/-- The flat quantity `Δ^η_1(𝟙_{Ω₀}·D^{η*}_1 ∂f)` commutes with post-composition by an `ℝ`-linear `g : ℂ → ℂ`.
[cite: Balaban1985RegularSpaces, (1.38) p.82; Balaban1985BackgroundPropagators, (3.23)–(3.24) p.394] -/
theorem covLap_indicator_covDivB_grad_flat_postcomp (g : ℂ →ₗ[ℝ] ℂ) (η : ℝ) (Ω₀ : Set (Site d)) (f : Site d → ℂ) (x : Site d) :
    covLap η (1 : Site d → Fin d → ℂˣ) (Ω₀.indicator (covDivB η (1 : Site d → Fin d → ℂˣ)
        (fun y κ => covDerivFwd η (1 : Site d → Fin d → ℂˣ) κ (fun w => g (f w)) y))) x =
      g (covLap η (1 : Site d → Fin d → ℂˣ) (Ω₀.indicator (covDivB η (1 : Site d → Fin d → ℂˣ)
        (fun y κ => covDerivFwd η (1 : Site d → Fin d → ℂˣ) κ f y))) x) := by
  classical
  have hD : ∀ z, covDivB η (1 : Site d → Fin d → ℂˣ) (fun y κ => covDerivFwd η (1 : Site d → Fin d → ℂˣ) κ (fun w => g (f w)) y) z =
      g (covDivB η (1 : Site d → Fin d → ℂˣ) (fun y κ => covDerivFwd η (1 : Site d → Fin d → ℂˣ) κ f y) z) := by
    intro z
    simp only [covDivB, covDeriv_flat_apply, covDerivFwd_flat_postcomp, map_sum, g.map_smul, map_sub]
  have hI : ∀ z, Ω₀.indicator (covDivB η (1 : Site d → Fin d → ℂˣ)
        (fun y κ => covDerivFwd η (1 : Site d → Fin d → ℂˣ) κ (fun w => g (f w)) y)) z =
      g (Ω₀.indicator (covDivB η (1 : Site d → Fin d → ℂˣ) (fun y κ => covDerivFwd η (1 : Site d → Fin d → ℂˣ) κ f y)) z) := by
    intro z
    by_cases hz : z ∈ Ω₀
    · rw [Set.indicator_of_mem hz, Set.indicator_of_mem hz, hD]
    · rw [Set.indicator_of_notMem hz, Set.indicator_of_notMem hz, map_zero]
  rw [covLap_flat_apply, covLap_flat_apply, map_sum]
  refine Finset.sum_congr rfl fun μ _ => ?_
  rw [hI, hI, hI, g.map_smul, map_sub, map_sub, g.map_smul]

/-- **Post-composition of a shell mode by an `ℝ`-linear `g : ℂ → ℂ` is a shell mode** (support, equal block sums, Landau block-constancy are
`ℝ`-linear conditions with real stencils): used with `g = t·Re`, `g = t·Im`. [cite: Balaban1985RegularSpaces, (1.38) p.82, (1.31) p.82, (1.131) p.99] -/
theorem shellMode_postcomp (g : ℂ →ₗ[ℝ] ℂ) {L : ℕ} {η : ℝ} {a : Site d} {M ρ k : ℕ} {lam : Site d → ℂ}
    (hsupp : ∀ x, x ∉ cube L a M ρ k 1 → lam x = 0)
    (hsum : ∀ z z', InBox (sqLo L a ρ k 1) (sqHi L a M ρ k 1) z → InBox (sqLo L a ρ k 1) (sqHi L a M ρ k 1) z' →
        ∑ r : Fin d → Fin L, lam ((L : ℤ) • z + boxVec L r) = ∑ r : Fin d → Fin L, lam ((L : ℤ) • z' + boxVec L r))
    (hlan : ∀ x ∈ cube L a M ρ k 1, ∀ x' ∈ cube L a M ρ k 1, blockMap (L ^ 1) x = blockMap (L ^ 1) x' →
        covLap η (1 : Site d → Fin d → ℂˣ) ((cube L a M ρ k 0).indicator
            (covDivB η (1 : Site d → Fin d → ℂˣ) (fun y κ => covDerivFwd η (1 : Site d → Fin d → ℂˣ) κ lam y))) x =
        covLap η (1 : Site d → Fin d → ℂˣ) ((cube L a M ρ k 0).indicator
            (covDivB η (1 : Site d → Fin d → ℂˣ) (fun y κ => covDerivFwd η (1 : Site d → Fin d → ℂˣ) κ lam y))) x') :
    (∀ x, x ∉ cube L a M ρ k 1 → g (lam x) = 0) ∧
    (∀ z z', InBox (sqLo L a ρ k 1) (sqHi L a M ρ k 1) z → InBox (sqLo L a ρ k 1) (sqHi L a M ρ k 1) z' →
        ∑ r : Fin d → Fin L, g (lam ((L : ℤ) • z + boxVec L r)) = ∑ r : Fin d → Fin L, g (lam ((L : ℤ) • z' + boxVec L r))) ∧
    (∀ x ∈ cube L a M ρ k 1, ∀ x' ∈ cube L a M ρ k 1, blockMap (L ^ 1) x = blockMap (L ^ 1) x' →
        covLap η (1 : Site d → Fin d → ℂˣ) ((cube L a M ρ k 0).indicator
            (covDivB η (1 : Site d → Fin d → ℂˣ) (fun y κ => covDerivFwd η (1 : Site d → Fin d → ℂˣ) κ (fun w => g (lam w)) y))) x =
        covLap η (1 : Site d → Fin d → ℂˣ) ((cube L a M ρ k 0).indicator
            (covDivB η (1 : Site d → Fin d → ℂˣ) (fun y κ => covDerivFwd η (1 : Site d → Fin d → ℂˣ) κ (fun w => g (lam w)) y))) x') := by
  refine ⟨fun x hx => by rw [hsupp x hx, map_zero], fun z z' hz hz' => ?_, fun x hx x' hx' hxx' => ?_⟩
  · rw [← map_sum, ← map_sum, hsum z z' hz hz']
  · rw [covLap_indicator_covDivB_grad_flat_postcomp, covLap_indicator_covDivB_grad_flat_postcomp, hlan x hx x' hx' hxx']

/-- ★ **A REAL-VALUED SHELL MODE OF ANY PRESCRIBED SIZE**: for every cube datum with `ρ ≥ 1` there is `Λ₀ ≥ 0` such that for every real `t ≠ 0`
there is `λ : ℤᵈ → ℂ` with REAL values, `λ ≠ 0`, `|λ| ≤ |t|·Λ₀`, supported in `□₁`, with equal `L`-block sums over `□₁^{(1)}` and with
`Δ^η_1(𝟙_{□₀}·D^{η*}_1∂λ)` constant on the `L`-blocks of `□₁` (the real or the imaginary part of `exists_shellMode`'s mode, rescaled).
[cite: Balaban1985RegularSpaces, (1.38) p.82, (1.31) p.82, (1.131) p.99; Balaban1984PropagatorsII, (2.6)–(2.7) p.224] -/
theorem exists_real_shellMode {L : ℕ} (hL : 1 ≤ L) (η : ℝ) (a : Site d) (M : ℕ) {ρ : ℕ} (hρ : 1 ≤ ρ) (k : ℕ) :
    ∃ Λ₀ : ℝ, 0 ≤ Λ₀ ∧ ∀ t : ℝ, t ≠ 0 → ∃ lam : Site d → ℂ,
      (∀ x, ((lam x).re : ℂ) = lam x) ∧
      (∀ x, x ∉ cube L a M ρ k 1 → lam x = 0) ∧ (∃ x, lam x ≠ 0) ∧ (∀ x, ‖lam x‖ ≤ |t| * Λ₀) ∧
      (∀ z z', InBox (sqLo L a ρ k 1) (sqHi L a M ρ k 1) z → InBox (sqLo L a ρ k 1) (sqHi L a M ρ k 1) z' →
        ∑ r : Fin d → Fin L, lam ((L : ℤ) • z + boxVec L r) = ∑ r : Fin d → Fin L, lam ((L : ℤ) • z' + boxVec L r)) ∧
      (∀ x ∈ cube L a M ρ k 1, ∀ x' ∈ cube L a M ρ k 1, blockMap (L ^ 1) x = blockMap (L ^ 1) x' →
        covLap η (1 : Site d → Fin d → ℂˣ) ((cube L a M ρ k 0).indicator
            (covDivB η (1 : Site d → Fin d → ℂˣ) (fun y κ => covDerivFwd η (1 : Site d → Fin d → ℂˣ) κ lam y))) x =
        covLap η (1 : Site d → Fin d → ℂˣ) ((cube L a M ρ k 0).indicator
            (covDivB η (1 : Site d → Fin d → ℂˣ) (fun y κ => covDerivFwd η (1 : Site d → Fin d → ℂˣ) κ lam y))) x') := by
  obtain ⟨lam, hsupp, ⟨x₀, hx₀⟩, ⟨Λ, hΛ⟩, hsum, hlan⟩ := exists_shellMode hL η a M hρ k
  have hΛ0 : 0 ≤ Λ := (norm_nonneg _).trans (hΛ x₀)
  refine ⟨Λ, hΛ0, fun t ht => ?_⟩
  -- the real or the imaginary part is non-zero at `x₀`
  have hparts : (lam x₀).re ≠ 0 ∨ (lam x₀).im ≠ 0 := by
    by_contra h
    push Not at h
    exact hx₀ (Complex.ext h.1 h.2)
  -- the `ℝ`-linear maps `z ↦ t·Re z`, `z ↦ t·Im z` (as complex numbers)
  let gre : ℂ →ₗ[ℝ] ℂ := t • (Complex.ofRealAm.toLinearMap ∘ₗ Complex.reLm)
  let gim : ℂ →ₗ[ℝ] ℂ := t • (Complex.ofRealAm.toLinearMap ∘ₗ Complex.imLm)
  have hgre : ∀ z, gre z = ((t * z.re : ℝ) : ℂ) := fun z => by
    simp [gre, Complex.ofReal_mul]
  have hgim : ∀ z, gim z = ((t * z.im : ℝ) : ℂ) := fun z => by
    simp [gim, Complex.ofReal_mul]
  rcases hparts with hre | him
  · obtain ⟨h1, h2, h3⟩ := shellMode_postcomp gre hsupp hsum hlan
    refine ⟨fun w => gre (lam w), fun x => by dsimp only; rw [hgre, Complex.ofReal_re], h1, ⟨x₀, ?_⟩, fun x => ?_, h2, h3⟩
    · dsimp only; rw [hgre]; exact_mod_cast mul_ne_zero ht hre
    · dsimp only; rw [hgre, Complex.norm_real, Real.norm_eq_abs, abs_mul]
      exact mul_le_mul_of_nonneg_left ((Complex.abs_re_le_norm _).trans (hΛ x)) (abs_nonneg _)
  · obtain ⟨h1, h2, h3⟩ := shellMode_postcomp gim hsupp hsum hlan
    refine ⟨fun w => gim (lam w), fun x => by dsimp only; rw [hgim, Complex.ofReal_re], h1, ⟨x₀, ?_⟩, fun x => ?_, h2, h3⟩
    · dsimp only; rw [hgim]; exact_mod_cast mul_ne_zero ht him
    · dsimp only; rw [hgim, Complex.norm_real, Real.norm_eq_abs, abs_mul]
      exact mul_le_mul_of_nonneg_left ((Complex.abs_im_le_norm _).trans (hΛ x)) (abs_nonneg _)


/-! ## §2 The shell mode at `U₀ = 1`: Landau condition of record with `Ω₀ = ℤᵈ`, and the level-`1` averaging datum -/

/-- The flat gradient `∂λ` of a function supported in `□₁` vanishes on every bond no end of which lies in `□₁`. [cite: Balaban1985RegularSpaces, (1.1) p.76, p.77 (bond convention)] -/
theorem grad_eq_zero_of_notMem {L : ℕ} {η : ℝ} {a : Site d} {M ρ k : ℕ} {lam : Site d → ℂ}
    (hsupp : ∀ x, x ∉ cube L a M ρ k 1 → lam x = 0) {y : Site d} {τ : Fin d}
    (hy : y ∉ cube L a M ρ k 1) (hy' : y + e τ ∉ cube L a M ρ k 1) :
    covDerivFwd η (1 : Site d → Fin d → ℂˣ) τ lam y = 0 := by
  rw [covDerivFwd_flat_apply, hsupp _ hy, hsupp _ hy', sub_zero, smul_zero]

/-- The divergence `D^{η*}_1∂λ` of the gradient of a function supported in `□₁` is supported in `□₀` (collar `ρ ≥ 1`, `k ≥ 1`), so the
`𝟙_{□₀}` cut-off of the Dirichlet reading is invisible: `𝟙_{□₀}·D^{η*}_1∂λ = D^{η*}_1∂λ`. [cite: Balaban1985RegularSpaces, (1.38) p.82, p.98 (collar)] -/
theorem indicator_covDivB_grad_eq {L : ℕ} (η : ℝ) {a : Site d} {M ρ k : ℕ} (hρ : 1 ≤ ρ) (hk : 1 ≤ k) {lam : Site d → ℂ}
    (hsupp : ∀ x, x ∉ cube L a M ρ k 1 → lam x = 0) :
    (cube L a M ρ k 0).indicator (covDivB η (1 : Site d → Fin d → ℂˣ) (fun y κ => covDerivFwd η (1 : Site d → Fin d → ℂˣ) κ lam y)) =
      covDivB η (1 : Site d → Fin d → ℂˣ) (fun y κ => covDerivFwd η (1 : Site d → Fin d → ℂˣ) κ lam y) := by
  classical
  funext z
  by_cases hz : z ∈ cube L a M ρ k 0
  · rw [Set.indicator_of_mem hz]
  · rw [Set.indicator_of_notMem hz]
    symm
    have h10 : cube L a M ρ k 1 ⊆ cube L a M ρ k 0 := cube_succ_subset (by omega)
    have hcol : ∀ x ∈ cube L a M ρ k 1, ∀ μ : Fin d, x + e μ ∈ cube L a M ρ k 0 ∧ x - e μ ∈ cube L a M ρ k 0 := by
      intro x hx μ
      have hb : ∀ i, |(e μ : Site d) i| ≤ ((ρ * L ^ 0 : ℕ) : ℤ) := by
        intro i
        rw [pow_zero, mul_one]
        change |(Pi.single μ (1 : ℤ) : Fin d → ℤ) i| ≤ (ρ : ℤ)
        rw [Pi.single_apply]
        split_ifs
        · simp only [abs_one]; exact_mod_cast hρ
        · simp
      have hb' : ∀ i, |(-(e μ) : Site d) i| ≤ ((ρ * L ^ 0 : ℕ) : ℤ) := fun i => by rw [Pi.neg_apply, abs_neg]; exact hb i
      exact ⟨add_mem_cube_of_mem_succ (j := 0) (by omega) hx hb,
        by rw [sub_eq_add_neg]; exact add_mem_cube_of_mem_succ (j := 0) (by omega) hx hb'⟩
    -- every bond met by the stencil at `z` avoids `□₁`
    have hz1 : z ∉ cube L a M ρ k 1 := fun h => hz (h10 h)
    have hzp : ∀ μ : Fin d, z + e μ ∉ cube L a M ρ k 1 := fun μ h => hz (by
      have := (hcol _ h μ).2; rwa [add_sub_cancel_right] at this)
    have hzm : ∀ μ : Fin d, z - e μ ∉ cube L a M ρ k 1 := fun μ h => hz (by
      have := (hcol _ h μ).1; rwa [sub_add_cancel] at this)
    simp only [covDivB, covDeriv_flat_apply]
    refine Finset.sum_eq_zero fun μ _ => ?_
    rw [grad_eq_zero_of_notMem hsupp hz1 (hzp μ), grad_eq_zero_of_notMem hsupp (hzm μ) (by rw [sub_add_cancel]; exact hz1),
      sub_zero, smul_zero]

/-- ★ **THE SHELL MODE IS IN THE LANDAU GAUGE OF RECORD ON `Ω₀ = ℤᵈ`** at truncation `1` with the level-0 restriction set `ℤᵈ ∖ □₁` (print's
`Λ′₀ = T ∖ □₁`) and `Λ₁ = □₁^{(1)}`: the level-0 multiplier is free off `□₁`, the level-1 multiplier carries the block constants.
[cite: Balaban1985RegularSpaces, (1.38) p.82, (1.131) p.99 («Λ′₀ = T ∖ □₁»); Balaban1985BackgroundPropagators, (3.23)–(3.25) p.394] -/
theorem isLandau138_univ_of_shellMode {L : ℕ} (hL : 1 ≤ L) (η : ℝ) {a : Site d} {M ρ k : ℕ} (hρ : 1 ≤ ρ) (hk : 1 ≤ k)
    {lam : Site d → ℂ} (hsupp : ∀ x, x ∉ cube L a M ρ k 1 → lam x = 0)
    (hlan : ∀ x ∈ cube L a M ρ k 1, ∀ x' ∈ cube L a M ρ k 1, blockMap (L ^ 1) x = blockMap (L ^ 1) x' →
        covLap η (1 : Site d → Fin d → ℂˣ) ((cube L a M ρ k 0).indicator
            (covDivB η (1 : Site d → Fin d → ℂˣ) (fun y κ => covDerivFwd η (1 : Site d → Fin d → ℂˣ) κ lam y))) x =
        covLap η (1 : Site d → Fin d → ℂˣ) ((cube L a M ρ k 0).indicator
            (covDivB η (1 : Site d → Fin d → ℂˣ) (fun y κ => covDerivFwd η (1 : Site d → Fin d → ℂˣ) κ lam y))) x')
    {Λs : ℕ → Set (Site d)} (hΛ0 : Λs 0 = (cube L a M ρ k 1)ᶜ) (hΛ1 : Λs 1 = {z | InBox (sqLo L a ρ k 1) (sqHi L a M ρ k 1) z}) :
    IsLandau138 L 1 η Set.univ Λs (1 : Site d → Fin d → ℂˣ) (fun y κ => covDerivFwd η (1 : Site d → Fin d → ℂˣ) κ lam y) := by
  classical
  set H : Site d → ℂ := fun x => covLap η (1 : Site d → Fin d → ℂˣ) ((cube L a M ρ k 0).indicator
    (covDivB η (1 : Site d → Fin d → ℂˣ) (fun y κ => covDerivFwd η (1 : Site d → Fin d → ℂˣ) κ lam y))) x with hH
  refine ⟨fun j y => if j = 0 then H y else (((L : ℝ) ^ d) • H (((L : ℤ) ^ 1) • y)), ?_⟩
  intro x _
  rw [Set.indicator_univ, ← indicator_covDivB_grad_eq η hρ hk hsupp,
    QT_flat_apply, Finset.sum_range_succ, Finset.sum_range_succ, Finset.sum_range_zero, zero_add, pow_zero, pow_zero,
    blockMap_one, one_smul, pow_one (((L : ℝ) ^ d)⁻¹), hΛ0, hΛ1]
  by_cases hx1 : x ∈ cube L a M ρ k 1
  · have hx0 : x ∉ (cube L a M ρ k 1)ᶜ := fun h => h hx1
    obtain ⟨z, hz, hu⟩ := (mem_cube_iff hL).1 hx1
    have hzx : blockMap (L ^ 1) x = z := (under_iff_blockMap_eq hL 1 z x).1 hu
    have hbm : blockMap (L ^ 1) x ∈ {z | InBox (sqLo L a ρ k 1) (sqHi L a M ρ k 1) z} := by rw [hzx]; exact hz
    rw [Set.indicator_of_notMem hx0, Set.indicator_of_mem hbm, zero_add, if_neg one_ne_zero, smul_smul,
      inv_mul_cancel₀ (by positivity), one_smul]
    have hbase : ((L : ℤ) ^ 1) • blockMap (L ^ 1) x ∈ cube L a M ρ k 1 := by
      rw [hzx]; exact (smul_mem_cube_iff hL a M ρ k 1 z).2 hz
    have hblk : blockMap (L ^ 1) x = blockMap (L ^ 1) (((L : ℤ) ^ 1) • blockMap (L ^ 1) x) := by
      rw [hzx, blockMap_smul_self hL z]
    exact hlan x hx1 _ hbase hblk
  · have hx0 : x ∈ (cube L a M ρ k 1)ᶜ := hx1
    have hbm : blockMap (L ^ 1) x ∉ {z | InBox (sqLo L a ρ k 1) (sqHi L a M ρ k 1) z} := by
      intro h
      exact hx1 ((mem_cube_iff hL).2 ⟨_, h, (under_iff_blockMap_eq hL 1 _ x).2 rfl⟩)
    rw [Set.indicator_of_mem hx0, Set.indicator_of_notMem hbm, smul_zero, add_zero, if_pos rfl]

•••••

What is required
I need every line from the material that contains the word "ofRealAm".

Answer
  let gre : ℂ →ₗ[ℝ] ℂ := t • (Complex.ofRealAm.toLinearMap ∘ₗ Complex.reLm)
  let gim : ℂ →ₗ[ℝ] ℂ := t • (Complex.ofRealAm.toLinearMap ∘ₗ Complex.imLm)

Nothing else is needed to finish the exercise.